[Opening Supplied data section]
include hconvJ hshell in
/-- **`ShellsConvexStableJ` DERIVED** under reading (a): `conv(Ĩ_Joshi) ⊆ Ĩ_Joshi` since `Ĩ_Joshi` is convex. [folklore] -/
theorem shellsConvexStableJ_of_convexClosureReading : C.ShellsConvexStableJ := by
  unfold ShellsConvexStableJ
  rw [hconvJ]
  exact convexClosure_minimal subset_rfl (C.isConvexNA_shellsJ O hshell)

include hconvM hshell in
/-- **`ShellsConvexStableM` DERIVED** under reading (a). [folklore] -/
theorem shellsConvexStableM_of_convexClosureReading : C.ShellsConvexStableM := by
  unfold ShellsConvexStableM
  rw [hconvM]
  exact convexClosure_minimal subset_rfl (C.isConvexNA_shellsM O hshell)

include hconvJ hconvM hshell in
/-- **Thm-Def 9.8.1.1 (7) DERIVED** under reading (a): `Θ̃^{Ĩ}_Joshi ⊂ Ĩ_Joshi` and `Θ̃^{Ĩ}_Mochizuki ⊂ Ĩ_Mochizuki`
(`locusInShellsJ_of` / `locusInShellsM_of` of p428903, now with their hypothesis discharged). [claim: Joshi2024ATS3, status: disputed] -/
theorem locusInShells_of_convexClosureReading : C.LocusInShellsJ ∧ C.LocusInShellsM :=
  ⟨C.locusInShellsJ_of (C.shellsConvexStableJ_of_convexClosureReading O hconvJ hshell),
    C.locusInShellsM_of (C.shellsConvexStableM_of_convexClosureReading O hconvM hshell)⟩

include hconvJ hconvM hshell in
/-- **Cor. 9.8.1.3 DERIVED** under reading (a) (p.116 l.63 – p.117 l.6): both tensor loci lie in compact subsets, and so do
the product loci. [claim: Joshi2024ATS3, status: disputed] -/
theorem cor9813_of_convexClosureReading :
    (∃ K : Set TJ, IsCompact K ∧ C.thetaLocusTensorJ ⊆ K) ∧ (∃ K : Set TM, IsCompact K ∧ C.thetaLocusTensorM ⊆ K) ∧
      (∃ K : Set C.ProdJ, IsCompact K ∧ C.thetaLocusProdJ ⊆ K) ∧ ∃ K : Set C.ProdM, IsCompact K ∧ C.thetaLocusProdM ⊆ K :=
  have h := C.locusInShells_of_convexClosureReading O hconvJ hconvM hshell
  ⟨C.cor9813J h.1, C.cor9813M h.2, (C.cor9813_prod h.1 h.2).1, (C.cor9813_prod h.1 h.2).2⟩

include hconvJ hconvM hshell in
/-- **Cor. 9.8.2.6, tensor half, DERIVED** under reading (a) (p.117 l.127–158): the tensor-norm suprema `|Θ̃^{𝓘}_Joshi|`,
`|Θ̃^{𝓘}_Mochizuki|` are taken over bounded sets (`tensorSize_bddAbove` of p429205, hypothesis discharged). [claim: Joshi2024ATS3, status: disputed] -/
theorem tensorSize_bddAbove_of_convexClosureReading :
    BddAbove (C.tnrmJ '' C.thetaLocusTensorJ) ∧ BddAbove (C.tnrmM '' C.thetaLocusTensorM) :=
  have h := C.locusInShells_of_convexClosureReading O hconvJ hconvM hshell
  C.tensorSize_bddAbove h.1 h.2

include hconvJ in
/-- Under reading (a) the locus `Θ̃^{Ĩ}_Joshi` is itself CONVEX (Thm-Def 9.8.1.1 (4): it IS a convex closure). [folklore] -/
theorem isConvexNA_thetaLocusProdJ_of_convexClosureReading : LogVol.IsConvexNA O C.thetaLocusProdJ := by
  unfold thetaLocusProdJ
  rw [hconvJ]
  exact isConvexNA_convexClosure O _

include hconvM in
/-- Under reading (a) the locus `Θ̃^{Ĩ}_Mochizuki` is convex (Thm-Def 9.8.1.1 (5)). [folklore] -/
theorem isConvexNA_thetaLocusProdM_of_convexClosureReading : LogVol.IsConvexNA O C.thetaLocusProdM := by
  unfold thetaLocusProdM
  rw [hconvM]
  exact isConvexNA_convexClosure O _

include hconvJ in
/-- **Structure of the locus under reading (a)**: `Θ̃^{Ĩ}_Joshi` is the coset of ONE `O`-submodule of `Ĩ^ℚ_Joshi` through ANY
of its generating tuples — e.g. through the standard point's `log_BK(ξ^{Joshi}_{z_Θ})` (`psiJ_nonempty`, p428903). [folklore] -/
theorem thetaLocusProdJ_eq_vadd_of_convexClosureReading {x : C.ProdJ} (hx : x ∈ C.psiJ) :
    ∃ A₀ : Submodule O C.ProdJ, C.thetaLocusProdJ = x +ᵥ (A₀ : Set C.ProdJ) :=
  exists_eq_vadd_of_isConvexNA (C.isConvexNA_thetaLocusProdJ_of_convexClosureReading O hconvJ)
    (C.psiJ_subset_thetaLocusProdJ hx)

end AlgebraicReading

/-! ## 3. Reading (b): the abstract closures are the closed convex hull of §5.3.3 (Hausdorff coordinate spaces) -/

section TopologicalReading

variable [∀ w, T2Space (V w)]
  (hconvJ : ∀ U : Set C.ProdJ, C.convJ U = closedConvexHull O U)
  (hconvM : ∀ U : Set C.ProdM, C.convM U = closedConvexHull O U)
  (hshell : ∀ w, LogVol.IsConvexNA O (C.shell w))

include hconvJ hshell in
/-- **`ShellsConvexStableJ` DERIVED** under reading (b): `Ĩ_Joshi` is closed and convex, so it contains the closed convex hull
of itself. [folklore] -/
theorem shellsConvexStableJ_of_closedConvexHullReading : C.ShellsConvexStableJ := by
  unfold ShellsConvexStableJ
  rw [hconvJ]
  exact closedConvexHull_minimal O subset_rfl C.isClosed_shellsJ (C.isConvexNA_shellsJ O hshell)

include hconvM hshell in
/-- **`ShellsConvexStableM` DERIVED** under reading (b). [folklore] -/
theorem shellsConvexStableM_of_closedConvexHullReading : C.ShellsConvexStableM := by
  unfold ShellsConvexStableM
  rw [hconvM]
  exact closedConvexHull_minimal O subset_rfl C.isClosed_shellsM (C.isConvexNA_shellsM O hshell)

include hconvJ hconvM hshell in
/-- **Thm-Def 9.8.1.1 (7) DERIVED** under reading (b). [claim: Joshi2024ATS3, status: disputed] -/
theorem locusInShells_of_closedConvexHullReading : C.LocusInShellsJ ∧ C.LocusInShellsM :=
  ⟨C.locusInShellsJ_of (C.shellsConvexStableJ_of_closedConvexHullReading O hconvJ hshell),
    C.locusInShellsM_of (C.shellsConvexStableM_of_closedConvexHullReading O hconvM hshell)⟩

include hconvJ hconvM hshell in
/-- **Cor. 9.8.2.6, tensor half, DERIVED** under reading (b). [claim: Joshi2024ATS3, status: disputed] -/
theorem tensorSize_bddAbove_of_closedConvexHullReading :
    BddAbove (C.tnrmJ '' C.thetaLocusTensorJ) ∧ BddAbove (C.tnrmM '' C.thetaLocusTensorM) :=
  have h := C.locusInShells_of_closedConvexHullReading O hconvJ hconvM hshell
  C.tensorSize_bddAbove h.1 h.2

omit [∀ w, T2Space (V w)] in
include hconvJ in
/-- Under reading (b) the locus `Θ̃^{Ĩ}_Joshi` is CLOSED and CONVEX («this set is closed and convex», §5.3.3 p.41 l.37–38).
[folklore] -/
theorem isClosed_and_isConvexNA_thetaLocusProdJ_of_closedConvexHullReading :
    IsClosed C.thetaLocusProdJ ∧ LogVol.IsConvexNA O C.thetaLocusProdJ := by
  unfold thetaLocusProdJ
  rw [hconvJ]
  exact ⟨isClosed_closedConvexHull O _, isConvexNA_closedConvexHull O _⟩

omit [∀ w, T2Space (V w)] in
include hconvM in
/-- Under reading (b) the locus `Θ̃^{Ĩ}_Mochizuki` is closed and convex. [folklore] -/
theorem isClosed_and_isConvexNA_thetaLocusProdM_of_closedConvexHullReading :
    IsClosed C.thetaLocusProdM ∧ LogVol.IsConvexNA O C.thetaLocusProdM := by
  unfold thetaLocusProdM
  rw [hconvM]
  exact ⟨isClosed_closedConvexHull O _, isConvexNA_closedConvexHull O _⟩

include hconvJ hconvM hshell in
/-- **Cor. 9.8.1.3 SHARPENED under reading (b)**: the product loci are closed subsets of the compact `Ĩ`, hence themselves
COMPACT, and so are the tensor loci `Θ̃^{𝓘}` (continuous images) — print only asserts «contained in a compact subset»
(p.116 l.63–67). [claim: Joshi2024ATS3, status: disputed] -/
theorem isCompact_thetaLoci_of_closedConvexHullReading :
    IsCompact C.thetaLocusProdJ ∧ IsCompact C.thetaLocusProdM ∧
      IsCompact C.thetaLocusTensorJ ∧ IsCompact C.thetaLocusTensorM := by
  have h := C.locusInShells_of_closedConvexHullReading O hconvJ hconvM hshell
  have hJ : IsCompact C.thetaLocusProdJ := C.isCompact_shellsJ.of_isClosed_subset
    (C.isClosed_and_isConvexNA_thetaLocusProdJ_of_closedConvexHullReading O hconvJ).1 h.1
  have hM : IsCompact C.thetaLocusProdM := C.isCompact_shellsM.of_isClosed_subset
    (C.isClosed_and_isConvexNA_thetaLocusProdM_of_closedConvexHullReading O hconvM).1 h.2
  exact ⟨hJ, hM, hJ.image C.toTensorJ_continuous, hM.image C.toTensorM_continuous⟩

omit [∀ w, T2Space (V w)] in
include hconvJ in
/-- Structure of the locus under reading (b): a closed coset of one `O`-submodule through any generating tuple. [folklore] -/
theorem thetaLocusProdJ_eq_vadd_of_closedConvexHullReading {x : C.ProdJ} (hx : x ∈ C.psiJ) :
    ∃ A₀ : Submodule O C.ProdJ, C.thetaLocusProdJ = x +ᵥ (A₀ : Set C.ProdJ) :=
  exists_eq_vadd_of_isConvexNA (C.isClosed_and_isConvexNA_thetaLocusProdJ_of_closedConvexHullReading O hconvJ).2
    (C.psiJ_subset_thetaLocusProdJ hx)

end TopologicalReading

end TensorPacketLociDatum

/-! ## 4. Non-vacuity: p436602's `p`-adic model with Joshi's convex closure in place of the identity closures -/

/-- **The hypotheses of this file are jointly satisfiable on a genuine `p`-adic carrier**: replacing the two identity
closures of `padicLociModel p ℓ*` (p436602: `V = ℚ_p`, shell `ℤ_p`) by the algebraic convex closure over `O = ℤ_p` gives a
collation signature satisfying reading (a) for both closures with convex shells; the same with the closed convex hull gives
reading (b). (A model exhibits satisfiability, nothing more.) [folklore] -/
theorem convexReading_nonvacuous (p : ℕ) [Fact p.Prime] (lstar : ℕ) :
    (∃ C : TensorPacketLociDatum Unit (fun _ => ℚ_[p]) (Fin lstar → Unit → ℚ_[p])
        (∀ i : Fin lstar, Fin ((i : ℕ) + 2) → Unit → ℚ_[p]),
      (∀ U, C.convJ U = LogVol.convexClosure ℤ_[p] U) ∧ (∀ U, C.convM U = LogVol.convexClosure ℤ_[p] U) ∧
        (∀ w, LogVol.IsConvexNA ℤ_[p] (C.shell w)) ∧ C.lstar = lstar) ∧
    ∃ C : TensorPacketLociDatum Unit (fun _ => ℚ_[p]) (Fin lstar → Unit → ℚ_[p])
        (∀ i : Fin lstar, Fin ((i : ℕ) + 2) → Unit → ℚ_[p]),
      (∀ U, C.convJ U = closedConvexHull ℤ_[p] U) ∧ (∀ U, C.convM U = closedConvexHull ℤ_[p] U) ∧
        (∀ w, LogVol.IsConvexNA ℤ_[p] (C.shell w)) ∧ C.lstar = lstar := by
  obtain ⟨cJ, hcJ⟩ := exists_closureOperator_convexClosure ℤ_[p] (M := Fin lstar → Unit → ℚ_[p])
  obtain ⟨cM, hcM⟩ := exists_closureOperator_convexClosure ℤ_[p]
    (M := ∀ i : Fin lstar, Fin ((i : ℕ) + 2) → Unit → ℚ_[p])
  obtain ⟨dJ, hdJ⟩ := exists_closureOperator_closedConvexHull ℤ_[p] (M := Fin lstar → Unit → ℚ_[p])
  obtain ⟨dM, hdM⟩ := exists_closureOperator_closedConvexHull ℤ_[p]
    (M := ∀ i : Fin lstar, Fin ((i : ℕ) + 2) → Unit → ℚ_[p])
  exact ⟨⟨{ padicLociModel p lstar with convJ := cJ, convM := cM }, hcJ, hcM, fun _ => isConvexNA_padicIntBall p, rfl⟩,
    ⟨{ padicLociModel p lstar with convJ := dJ, convM := dM }, hdJ, hdM, fun _ => isConvexNA_padicIntBall p, rfl⟩⟩

end Summit.ABC.IUTFork.Joshi.ATS3

end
[Closing Supplied data section]
• How to complete this task
Exact duplication is required for the lines above, from the line that contains "have hJ : IsCompact" to the line that contains "tuple. [folklore] -/", inclusive; omit all others.

• Worked solution
  have hJ : IsCompact C.thetaLocusProdJ := C.isCompact_shellsJ.of_isClosed_subset
    (C.isClosed_and_isConvexNA_thetaLocusProdJ_of_closedConvexHullReading O hconvJ).1 h.1
  have hM : IsCompact C.thetaLocusProdM := C.isCompact_shellsM.of_isClosed_subset
    (C.isClosed_and_isConvexNA_thetaLocusProdM_of_closedConvexHullReading O hconvM).1 h.2
  exact ⟨hJ, hM, hJ.image C.toTensorJ_continuous, hM.image C.toTensorM_continuous⟩

omit [∀ w, T2Space (V w)] in
include hconvJ in
/-- Structure of the locus under reading (b): a closed coset of one `O`-submodule through any generating tuple. [folklore] -/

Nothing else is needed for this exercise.